AlgaeBase

Content
- Description: A large and extensively accessed biological database about algae
- Data types captured: Comprehensive species data, including taxonomy, distribution, habitats and photos
- Organisms: Algae species

Contact
- Research center: National University of Ireland's Ryan Institute
- Release date: March 1996

Access
- Website: algaebase.org

= AlgaeBase =

Species database

AlgaeBase is a global species database of information on all groups of algae, both marine and freshwater, as well as sea-grass.

==History==
AlgaeBase began in March 1996, founded by Michael Guiry.

By 2005, the database contained about 65,000 names.

In 2013, AlgaeBase and the Flanders Marine Institute (VLIZ) signed an end-user license agreement regarding the Electronic Intellectual Property of AlgaeBase. This allows the World Register of Marine Species (WoRMS) to include taxonomic names of algae in WoRMS, thereby allowing WoRMS, as part of the Aphia database, to make its overview of all described marine species more complete. Synchronisation of the AlgaeBase data with Aphia and WoRMS was undertaken manually until March 2015, but this was very time-consuming, so an online application was developed to semi-automate the synchronisation, launching in 2015 in conjunction with Michael Guiry and the chief programmer of AlgaeBase, Pier Kuipers. After a long phase of further development and testing, the AlgaeBase harvester tool was implemented by the WoRMS data management team in early 2019. Since then, newly-added species in AlgaeBase are added to Aphia and, if marine, to WoRMS as well.

==Description==
The database is hosted at the National University of Ireland's Ryan Institute, in Galway. It includes about all types of algae, as well as one group of flowering plants, the sea-grasses. Information about each species' taxonomy, nomenclature and distribution is included, and the algae covered include terrestrial as well as marine and freshwater species, such as seaweeds, phytoplankton, and freshwater algae. As of 2019, marine species have the best coverage, including sea-grasses.

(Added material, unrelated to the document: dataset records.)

import Summits.MatrixMultiplication.OmegaCensus.SmallFormats.InvertiblePointDeltaLawThree
import Summits.MatrixMultiplication.OmegaCensus.SmallFormats.InvertiblePointDeltaLawPrep
import Summits.MatrixMultiplication.OmegaCensus.SmallFormats.MatMul225GF3CensusReduction
import HarnessLib

/-!
# ω-census family (a): the δ-law, third form — four points of `P¹(k)` (e.g. `𝔽₃`) and the census consequences

Cell `pub-omega` (unit `pub-omega-tensor`, gen 34), topic `Summits/MatrixMultiplication/OmegaCensus` (sub-folder
`SmallFormats`). Framing (verbatim): lottery ticket; floor = certified bounds/negative ranges. HONEST FRAMING: corollaries of
`InvertiblePointDeltaLawThree`. Over a field with an element `a ∉ {0, 1}` (every field except `𝔽₂`; `𝔽₃` with `a = 2`) the four
vectors `(1,0), (0,1), (1,1), (1,a)` are pairwise independent, so the third form applies with `P = 3`:
* `seven_mul_le_or_of_saturated_one_of_ne` / `…_of_saturated_of_ne` (any invertible `X₀`): a saturated invertible point forces
  `7n ≤ 2r ∨ (10n + 3 ≤ 3r ∧ 3n + 4 ≤ r)`;
* `two_mul_add_one_le_card_filter_ne_of_ne`: if `2r < 7n` and `3r < 10n + 3`, at every invertible `X₀` at least `2n + 1` X-forms are
  nonzero — NO saturated invertible point. Instances over such fields: 24-term `⟨2,2,7⟩` (`fifteen_le_card_filter_ne_227_24`),
  30-term `⟨2,2,9⟩`, 34-term `⟨2,2,10⟩`, 37-term `⟨2,2,11⟩` (`…_229_30`, `…_2210_34`, `…_2211_37`).
For `𝔽₃`: `two_ne_zero_zmod3`, `two_ne_one_zmod3`. Nothing here is a bound on `ω`; none of these instances is a rank statement.
-/

namespace Summit.MatrixMultiplication.OmegaCensus.SmallFormats

open Module Matrix Literature.Computability.AlgebraicComplexity
open Summit.MatrixMultiplication.OmegaCensus.RankOnePlaneCapGeneral

namespace DeltaLaw

variable {k : Type*} [Field k] {n : ℕ} {ι : Type*} [Fintype ι] [DecidableEq ι]

/-- The four vectors `(1,0), (0,1), (1,1), (1,a)`. -/
def fourPoints (a : k) : Fin 4 → (Fin 2 → k) := ![![1, 0], ![0, 1], ![1, 1], ![1, a]]

/-- They are pairwise independent when `a ≠ 0, 1`. -/
theorem fourPoints_pairwise {a : k} (ha0 : a ≠ 0) (ha1 : a ≠ 1) :
    ∀ i j : Fin 4, i ≠ j → fourPoints a i 0 * fourPoints a j 1 - fourPoints a i 1 * fourPoints a j 0 ≠ 0 := by
  have ha1' : a - 1 ≠ 0 := sub_ne_zero.mpr ha1
  have ha1'' : 1 - a ≠ 0 := sub_ne_zero.mpr (Ne.symm ha1)
  intro i j hij
  fin_cases i <;> fin_cases j <;> simp_all [fourPoints]

/-- **δ-law, third form with `P = 3`** (field with some `a ∉ {0,1}`), at `X₀ = 1`. -/
theorem seven_mul_le_or_of_saturated_one_of_ne {a : k} (ha0 : a ≠ 0) (ha1 : a ≠ 1)
    (β : BilinComp (mulBilin k 2 2 n) ι) (O : Finset ι)
    (hO : ∀ i, i ∉ O → β.f i 1 = 0) (hO' : ∀ i ∈ O, β.f i 1 ≠ 0) (hcard : O.card = 2 * n) :
    7 * n ≤ 2 * Fintype.card ι ∨ (10 * n + 3 ≤ 3 * Fintype.card ι ∧ 3 * n + 4 ≤ Fintype.card ι) :=
  seven_mul_le_or_of_saturated_one 3 (fourPoints a) (fourPoints_pairwise ha0 ha1) β O hO hO' hcard

section Census

variable [DecidableEq k]

/-- **δ-law, third form with `P = 3`, at any invertible point.** -/
theorem seven_mul_le_or_of_saturated_of_ne {a : k} (ha0 : a ≠ 0) (ha1 : a ≠ 1)
    (β : BilinComp (mulBilin k 2 2 n) ι) (X₀ : Matrix (Fin 2) (Fin 2) k) (hX₀ : IsUnit X₀.det)
    (hsat : (Finset.univ.filter fun i => β.f i X₀ ≠ 0).card = 2 * n) :
    7 * n ≤ 2 * Fintype.card ι ∨ (10 * n + 3 ≤ 3 * Fintype.card ι ∧ 3 * n + 4 ≤ Fintype.card ι) := by
  classical
  obtain ⟨β', hf, -, -⟩ := exists_XsideTransform β X₀ X₀⁻¹ 1 1 (Matrix.mul_nonsing_inv X₀ hX₀) (Matrix.one_mul 1)
  have hf1 : ∀ i, β'.f i 1 = β.f i X₀ := fun i => by rw [hf, Matrix.mul_one, Matrix.mul_one]
  refine seven_mul_le_or_of_saturated_one_of_ne ha0 ha1 β' (Finset.univ.filter fun i => β.f i X₀ ≠ 0) ?_ ?_
    (by convert hsat)
  · intro i hi
    rw [hf1]
    by_contra h
    exact hi (Finset.mem_filter.mpr ⟨Finset.mem_univ i, h⟩)
  · intro i hi
    rw [hf1]
    exact (Finset.mem_filter.mp hi).2

/-- **Census form (`P = 3`):** if `2r < 7n` and `3r < 10n + 3` then NO invertible point is saturated: at least `2n + 1` X-forms are
nonzero at every invertible `X₀`. -/
theorem two_mul_add_one_le_card_filter_ne_of_ne {a : k} (ha0 : a ≠ 0) (ha1 : a ≠ 1)
    (β : BilinComp (mulBilin k 2 2 n) ι) (h7 : 2 * Fintype.card ι < 7 * n) (h10 : 3 * Fintype.card ι < 10 * n + 3)
    (X₀ : Matrix (Fin 2) (Fin 2) k) (hX₀ : IsUnit X₀.det) :
    2 * n + 1 ≤ (Finset.univ.filter fun i => β.f i X₀ ≠ 0).card := by
  have h1 : 2 * n ≤ (Finset.univ.filter fun i => β.f i X₀ ≠ 0).card := by
    convert two_mul_le_card_filter_ne β X₀ hX₀
  rcases Nat.lt_or_ge (2 * n) (Finset.univ.filter fun i => β.f i X₀ ≠ 0).card with h | h
  · exact h
  · have heq : (Finset.univ.filter fun i => β.f i X₀ ≠ 0).card = 2 * n := le_antisymm h h1
    rcases seven_mul_le_or_of_saturated_of_ne ha0 ha1 β X₀ hX₀ heq with h' | ⟨h', -⟩ <;> omega

/-- **24-term `⟨2,2,7⟩`** (field with `a ∉ {0,1}`, e.g. `𝔽₃`): at every invertible point at least 15 of the 24 X-forms are
nonzero — no saturated invertible point (`2·24 < 49`, `3·24 < 73`). -/
theorem fifteen_le_card_filter_ne_227_24 {a : k} (ha0 : a ≠ 0) (ha1 : a ≠ 1) (β : BilinComp (mulBilin k 2 2 7) ι)
    (hι : Fintype.card ι = 24) (X₀ : Matrix (Fin 2) (Fin 2) k) (hX₀ : IsUnit X₀.det) :
    15 ≤ (Finset.univ.filter fun i => β.f i X₀ ≠ 0).card :=
  two_mul_add_one_le_card_filter_ne_of_ne ha0 ha1 β (by rw [hι]; norm_num) (by rw [hι]; norm_num) X₀ hX₀

/-- **30-term `⟨2,2,9⟩`**: at least 19 of the 30 X-forms are nonzero at every invertible point. -/
theorem nineteen_le_card_filter_ne_229_30 {a : k} (ha0 : a ≠ 0) (ha1 : a ≠ 1) (β : BilinComp (mulBilin k 2 2 9) ι)
    (hι : Fintype.card ι = 30) (X₀ : Matrix (Fin 2) (Fin 2) k) (hX₀ : IsUnit X₀.det) :
    19 ≤ (Finset.univ.filter fun i => β.f i X₀ ≠ 0).card :=
  two_mul_add_one_le_card_filter_ne_of_ne ha0 ha1 β (by rw [hι]; norm_num) (by rw [hι]; norm_num) X₀ hX₀

/-- **34-term `⟨2,2,10⟩`**: at least 21 of the 34 X-forms are nonzero at every invertible point. -/
theorem twentyone_le_card_filter_ne_2210_34 {a : k} (ha0 : a ≠ 0) (ha1 : a ≠ 1)
    (β : BilinComp (mulBilin k 2 2 10) ι) (hι : Fintype.card ι = 34) (X₀ : Matrix (Fin 2) (Fin 2) k)
    (hX₀ : IsUnit X₀.det) : 21 ≤ (Finset.univ.filter fun i => β.f i X₀ ≠ 0).card :=
  two_mul_add_one_le_card_filter_ne_of_ne ha0 ha1 β (by rw [hι]; norm_num) (by rw [hι]; norm_num) X₀ hX₀

/-- **37-term `⟨2,2,11⟩`**: at least 23 of the 37 X-forms are nonzero at every invertible point. -/
theorem twentythree_le_card_filter_ne_2211_37 {a : k} (ha0 : a ≠ 0) (ha1 : a ≠ 1)
    (β : BilinComp (mulBilin k 2 2 11) ι) (hι : Fintype.card ι = 37) (X₀ : Matrix (Fin 2) (Fin 2) k)
    (hX₀ : IsUnit X₀.det) : 23 ≤ (Finset.univ.filter fun i => β.f i X₀ ≠ 0).card :=
  two_mul_add_one_le_card_filter_ne_of_ne ha0 ha1 β (by rw [hι]; norm_num) (by rw [hι]; norm_num) X₀ hX₀

end Census

/-- `(2 : 𝔽₃) ≠ 0`. -/
theorem two_ne_zero_zmod3 : (2 : ZMod 3) ≠ 0 := by decide

/-- `(2 : 𝔽₃) ≠ 1`. -/
theorem two_ne_one_zmod3 : (2 : ZMod 3) ≠ 1 := by decide

/-- **Over `𝔽₃`: no 24-term scheme for `⟨2,2,7⟩` has a saturated invertible point** (at most 9 of 24 X-forms vanish at any
invertible `X₀`; the cap alone allows 10). -/
theorem fifteen_le_card_filter_ne_227_24_gf3 {ι : Type*} [Fintype ι] [DecidableEq ι]
    (β : BilinComp (mulBilin (ZMod 3) 2 2 7) ι) (hι : Fintype.card ι = 24) (X₀ : Matrix (Fin 2) (Fin 2) (ZMod 3))
    (hX₀ : IsUnit X₀.det) : 15 ≤ (Finset.univ.filter fun i => β.f i X₀ ≠ 0).card :=
  fifteen_le_card_filter_ne_227_24 two_ne_zero_zmod3 two_ne_one_zmod3 β hι X₀ hX₀

end DeltaLaw

end Summit.MatrixMultiplication.OmegaCensus.SmallFormats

As of 2014 there were nearly 17,000 images, and the database was being used by 2,000–3,000 individual visitors each day.

As of 2023, there were about 170,000 species and infraspecies in AlgaeBase.

==Support and funding==
The compilation of the data was funded by the Irish Government Department of Education and Science's Programme for Research in Third-level Institutions (PRTLI) 2, 3 and 4 programmes, to the Ryan Institute and the Environmental Change Institute, as well as by Atlantic Philanthropies, and the European Union.

The synchronisation between AlgaeBase and Aphia was possible through support of the LifeWatch Species Information Backbone. LifeWatch, the E-Science European Infrastructure for Biodiversity and Ecosystem Research, is a distributed virtual laboratory, which is used for different aspects of biodiversity research.

As of 2022, the main sponsors of the database are the Phycological Society of America, the British Phycological Society, the International Phycological Society, and the Korean Phycological Society. Programming is carried out by Pier Kuipers, Caoilte Guiry, and Michael Guiry. Jonathan Guthrie was responsible for programming much of earlier versions.